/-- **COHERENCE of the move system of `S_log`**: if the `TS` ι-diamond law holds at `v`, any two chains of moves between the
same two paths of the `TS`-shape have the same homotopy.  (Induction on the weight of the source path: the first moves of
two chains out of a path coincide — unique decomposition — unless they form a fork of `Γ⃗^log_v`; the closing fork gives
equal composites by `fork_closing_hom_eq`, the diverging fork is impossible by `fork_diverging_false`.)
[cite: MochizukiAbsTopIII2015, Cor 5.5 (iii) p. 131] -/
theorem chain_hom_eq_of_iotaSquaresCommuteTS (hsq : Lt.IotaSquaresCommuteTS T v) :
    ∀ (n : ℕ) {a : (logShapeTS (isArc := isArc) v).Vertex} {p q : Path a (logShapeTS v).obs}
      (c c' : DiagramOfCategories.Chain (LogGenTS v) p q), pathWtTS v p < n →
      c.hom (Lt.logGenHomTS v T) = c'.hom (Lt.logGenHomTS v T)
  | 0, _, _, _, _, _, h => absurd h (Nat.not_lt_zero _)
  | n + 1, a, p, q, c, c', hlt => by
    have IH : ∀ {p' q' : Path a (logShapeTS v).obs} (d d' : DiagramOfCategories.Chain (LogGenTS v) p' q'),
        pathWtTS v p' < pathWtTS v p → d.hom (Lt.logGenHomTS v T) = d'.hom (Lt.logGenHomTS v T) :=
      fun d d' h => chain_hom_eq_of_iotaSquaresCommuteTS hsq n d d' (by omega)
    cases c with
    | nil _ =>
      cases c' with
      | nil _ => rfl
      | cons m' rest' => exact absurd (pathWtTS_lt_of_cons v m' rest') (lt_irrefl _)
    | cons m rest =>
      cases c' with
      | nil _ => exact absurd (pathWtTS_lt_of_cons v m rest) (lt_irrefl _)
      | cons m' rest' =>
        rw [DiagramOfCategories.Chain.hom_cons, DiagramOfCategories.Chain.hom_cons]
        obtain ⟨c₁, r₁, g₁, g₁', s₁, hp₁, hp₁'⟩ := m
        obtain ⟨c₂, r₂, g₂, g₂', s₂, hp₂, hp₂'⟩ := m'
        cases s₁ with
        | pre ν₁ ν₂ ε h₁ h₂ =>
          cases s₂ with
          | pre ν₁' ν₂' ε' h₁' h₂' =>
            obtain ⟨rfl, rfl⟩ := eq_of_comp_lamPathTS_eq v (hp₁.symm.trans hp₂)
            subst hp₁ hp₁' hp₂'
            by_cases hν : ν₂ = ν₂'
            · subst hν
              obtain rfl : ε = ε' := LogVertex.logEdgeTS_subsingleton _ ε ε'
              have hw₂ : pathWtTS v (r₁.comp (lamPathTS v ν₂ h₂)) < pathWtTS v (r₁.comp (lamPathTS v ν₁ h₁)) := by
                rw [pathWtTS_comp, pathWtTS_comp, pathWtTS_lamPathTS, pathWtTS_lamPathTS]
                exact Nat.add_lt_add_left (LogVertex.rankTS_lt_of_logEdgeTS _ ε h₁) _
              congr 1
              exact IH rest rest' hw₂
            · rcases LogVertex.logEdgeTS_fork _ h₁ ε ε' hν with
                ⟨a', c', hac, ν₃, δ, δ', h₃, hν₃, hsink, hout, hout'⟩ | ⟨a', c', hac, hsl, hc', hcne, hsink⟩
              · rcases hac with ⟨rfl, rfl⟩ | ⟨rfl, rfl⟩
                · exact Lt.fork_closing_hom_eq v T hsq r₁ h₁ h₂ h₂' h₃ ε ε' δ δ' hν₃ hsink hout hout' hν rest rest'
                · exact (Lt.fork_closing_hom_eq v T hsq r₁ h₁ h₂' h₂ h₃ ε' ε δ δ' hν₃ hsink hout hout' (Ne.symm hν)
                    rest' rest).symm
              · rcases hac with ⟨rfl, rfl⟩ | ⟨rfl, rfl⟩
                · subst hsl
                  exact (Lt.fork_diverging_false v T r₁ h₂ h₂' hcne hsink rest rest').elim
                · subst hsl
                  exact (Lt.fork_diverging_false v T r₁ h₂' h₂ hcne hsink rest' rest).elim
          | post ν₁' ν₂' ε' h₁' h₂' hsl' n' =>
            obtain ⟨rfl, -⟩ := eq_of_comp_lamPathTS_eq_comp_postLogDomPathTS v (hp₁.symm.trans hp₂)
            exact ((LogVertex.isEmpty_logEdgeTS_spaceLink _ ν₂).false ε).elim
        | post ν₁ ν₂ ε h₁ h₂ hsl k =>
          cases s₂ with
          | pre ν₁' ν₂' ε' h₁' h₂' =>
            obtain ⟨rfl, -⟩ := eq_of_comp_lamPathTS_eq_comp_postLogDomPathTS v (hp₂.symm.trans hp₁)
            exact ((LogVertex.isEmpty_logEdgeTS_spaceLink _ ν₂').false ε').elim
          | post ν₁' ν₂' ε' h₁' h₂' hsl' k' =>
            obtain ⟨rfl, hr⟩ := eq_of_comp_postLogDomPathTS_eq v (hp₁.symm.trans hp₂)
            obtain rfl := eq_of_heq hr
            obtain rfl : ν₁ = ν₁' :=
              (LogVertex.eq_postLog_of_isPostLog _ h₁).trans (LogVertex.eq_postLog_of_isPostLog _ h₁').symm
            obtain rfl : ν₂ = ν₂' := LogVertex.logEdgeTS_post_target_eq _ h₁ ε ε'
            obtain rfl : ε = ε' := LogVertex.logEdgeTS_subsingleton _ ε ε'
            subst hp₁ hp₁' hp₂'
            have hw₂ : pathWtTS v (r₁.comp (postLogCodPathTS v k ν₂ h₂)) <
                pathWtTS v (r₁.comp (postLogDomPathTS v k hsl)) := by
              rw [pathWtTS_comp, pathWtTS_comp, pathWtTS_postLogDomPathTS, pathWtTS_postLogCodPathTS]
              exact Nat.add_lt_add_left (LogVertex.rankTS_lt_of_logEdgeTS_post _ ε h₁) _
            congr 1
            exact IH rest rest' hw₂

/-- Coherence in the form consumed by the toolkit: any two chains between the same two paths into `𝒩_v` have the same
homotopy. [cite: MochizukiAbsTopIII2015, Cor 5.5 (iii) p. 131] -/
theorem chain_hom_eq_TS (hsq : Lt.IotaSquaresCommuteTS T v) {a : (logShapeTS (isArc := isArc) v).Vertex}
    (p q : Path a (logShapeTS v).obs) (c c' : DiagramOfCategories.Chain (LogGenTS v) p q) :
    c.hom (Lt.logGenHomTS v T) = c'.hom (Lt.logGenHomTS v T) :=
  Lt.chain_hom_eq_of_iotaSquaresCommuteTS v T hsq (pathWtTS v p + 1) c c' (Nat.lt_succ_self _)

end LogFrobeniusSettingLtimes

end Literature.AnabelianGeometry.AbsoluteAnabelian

====

Give the whole listing again, character for character.

### SOLUTION TO THE EXERCISE
/-- **COHERENCE of the move system of `S_log`**: if the `TS` ι-diamond law holds at `v`, any two chains of moves between the
same two paths of the `TS`-shape have the same homotopy.  (Induction on the weight of the source path: the first moves of
two chains out of a path coincide — unique decomposition — unless they form a fork of `Γ⃗^log_v`; the closing fork gives
equal composites by `fork_closing_hom_eq`, the diverging fork is impossible by `fork_diverging_false`.)
[cite: MochizukiAbsTopIII2015, Cor 5.5 (iii) p. 131] -/
theorem chain_hom_eq_of_iotaSquaresCommuteTS (hsq : Lt.IotaSquaresCommuteTS T v) :
    ∀ (n : ℕ) {a : (logShapeTS (isArc := isArc) v).Vertex} {p q : Path a (logShapeTS v).obs}
      (c c' : DiagramOfCategories.Chain (LogGenTS v) p q), pathWtTS v p < n →
      c.hom (Lt.logGenHomTS v T) = c'.hom (Lt.logGenHomTS v T)
  | 0, _, _, _, _, _, h => absurd h (Nat.not_lt_zero _)
  | n + 1, a, p, q, c, c', hlt => by
    have IH : ∀ {p' q' : Path a (logShapeTS v).obs} (d d' : DiagramOfCategories.Chain (LogGenTS v) p' q'),
        pathWtTS v p' < pathWtTS v p → d.hom (Lt.logGenHomTS v T) = d'.hom (Lt.logGenHomTS v T) :=
      fun d d' h => chain_hom_eq_of_iotaSquaresCommuteTS hsq n d d' (by omega)
    cases c with
    | nil _ =>
      cases c' with
      | nil _ => rfl
      | cons m' rest' => exact absurd (pathWtTS_lt_of_cons v m' rest') (lt_irrefl _)
    | cons m rest =>
      cases c' with
      | nil _ => exact absurd (pathWtTS_lt_of_cons v m rest) (lt_irrefl _)
      | cons m' rest' =>
        rw [DiagramOfCategories.Chain.hom_cons, DiagramOfCategories.Chain.hom_cons]
        obtain ⟨c₁, r₁, g₁, g₁', s₁, hp₁, hp₁'⟩ := m
        obtain ⟨c₂, r₂, g₂, g₂', s₂, hp₂, hp₂'⟩ := m'
        cases s₁ with
        | pre ν₁ ν₂ ε h₁ h₂ =>
          cases s₂ with
          | pre ν₁' ν₂' ε' h₁' h₂' =>
            obtain ⟨rfl, rfl⟩ := eq_of_comp_lamPathTS_eq v (hp₁.symm.trans hp₂)
            subst hp₁ hp₁' hp₂'
            by_cases hν : ν₂ = ν₂'
            · subst hν
              obtain rfl : ε = ε' := LogVertex.logEdgeTS_subsingleton _ ε ε'
              have hw₂ : pathWtTS v (r₁.comp (lamPathTS v ν₂ h₂)) < pathWtTS v (r₁.comp (lamPathTS v ν₁ h₁)) := by
                rw [pathWtTS_comp, pathWtTS_comp, pathWtTS_lamPathTS, pathWtTS_lamPathTS]
                exact Nat.add_lt_add_left (LogVertex.rankTS_lt_of_logEdgeTS _ ε h₁) _
              congr 1
              exact IH rest rest' hw₂
            · rcases LogVertex.logEdgeTS_fork _ h₁ ε ε' hν with
                ⟨a', c', hac, ν₃, δ, δ', h₃, hν₃, hsink, hout, hout'⟩ | ⟨a', c', hac, hsl, hc', hcne, hsink⟩
              · rcases hac with ⟨rfl, rfl⟩ | ⟨rfl, rfl⟩
                · exact Lt.fork_closing_hom_eq v T hsq r₁ h₁ h₂ h₂' h₃ ε ε' δ δ' hν₃ hsink hout hout' hν rest rest'
                · exact (Lt.fork_closing_hom_eq v T hsq r₁ h₁ h₂' h₂ h₃ ε' ε δ δ' hν₃ hsink hout hout' (Ne.symm hν)
                    rest' rest).symm
              · rcases hac with ⟨rfl, rfl⟩ | ⟨rfl, rfl⟩
                · subst hsl
                  exact (Lt.fork_diverging_false v T r₁ h₂ h₂' hcne hsink rest rest').elim
                · subst hsl
                  exact (Lt.fork_diverging_false v T r₁ h₂' h₂ hcne hsink rest' rest).elim
          | post ν₁' ν₂' ε' h₁' h₂' hsl' n' =>
            obtain ⟨rfl, -⟩ := eq_of_comp_lamPathTS_eq_comp_postLogDomPathTS v (hp₁.symm.trans hp₂)
            exact ((LogVertex.isEmpty_logEdgeTS_spaceLink _ ν₂).false ε).elim
        | post ν₁ ν₂ ε h₁ h₂ hsl k =>
          cases s₂ with
          | pre ν₁' ν₂' ε' h₁' h₂' =>
            obtain ⟨rfl, -⟩ := eq_of_comp_lamPathTS_eq_comp_postLogDomPathTS v (hp₂.symm.trans hp₁)
            exact ((LogVertex.isEmpty_logEdgeTS_spaceLink _ ν₂').false ε').elim
          | post ν₁' ν₂' ε' h₁' h₂' hsl' k' =>
            obtain ⟨rfl, hr⟩ := eq_of_comp_postLogDomPathTS_eq v (hp₁.symm.trans hp₂)
            obtain rfl := eq_of_heq hr
            obtain rfl : ν₁ = ν₁' :=
              (LogVertex.eq_postLog_of_isPostLog _ h₁).trans (LogVertex.eq_postLog_of_isPostLog _ h₁').symm
            obtain rfl : ν₂ = ν₂' := LogVertex.logEdgeTS_post_target_eq _ h₁ ε ε'
            obtain rfl : ε = ε' := LogVertex.logEdgeTS_subsingleton _ ε ε'
            subst hp₁ hp₁' hp₂'
            have hw₂ : pathWtTS v (r₁.comp (postLogCodPathTS v k ν₂ h₂)) <
                pathWtTS v (r₁.comp (postLogDomPathTS v k hsl)) := by
              rw [pathWtTS_comp, pathWtTS_comp, pathWtTS_postLogDomPathTS, pathWtTS_postLogCodPathTS]
              exact Nat.add_lt_add_left (LogVertex.rankTS_lt_of_logEdgeTS_post _ ε h₁) _
            congr 1
            exact IH rest rest' hw₂

/-- Coherence in the form consumed by the toolkit: any two chains between the same two paths into `𝒩_v` have the same
homotopy. [cite: MochizukiAbsTopIII2015, Cor 5.5 (iii) p. 131] -/
theorem chain_hom_eq_TS (hsq : Lt.IotaSquaresCommuteTS T v) {a : (logShapeTS (isArc := isArc) v).Vertex}
    (p q : Path a (logShapeTS v).obs) (c c' : DiagramOfCategories.Chain (LogGenTS v) p q) :
    c.hom (Lt.logGenHomTS v T) = c'.hom (Lt.logGenHomTS v T) :=
  Lt.chain_hom_eq_of_iotaSquaresCommuteTS v T hsq (pathWtTS v p + 1) c c' (Nat.lt_succ_self _)

end LogFrobeniusSettingLtimes

end Literature.AnabelianGeometry.AbsoluteAnabelian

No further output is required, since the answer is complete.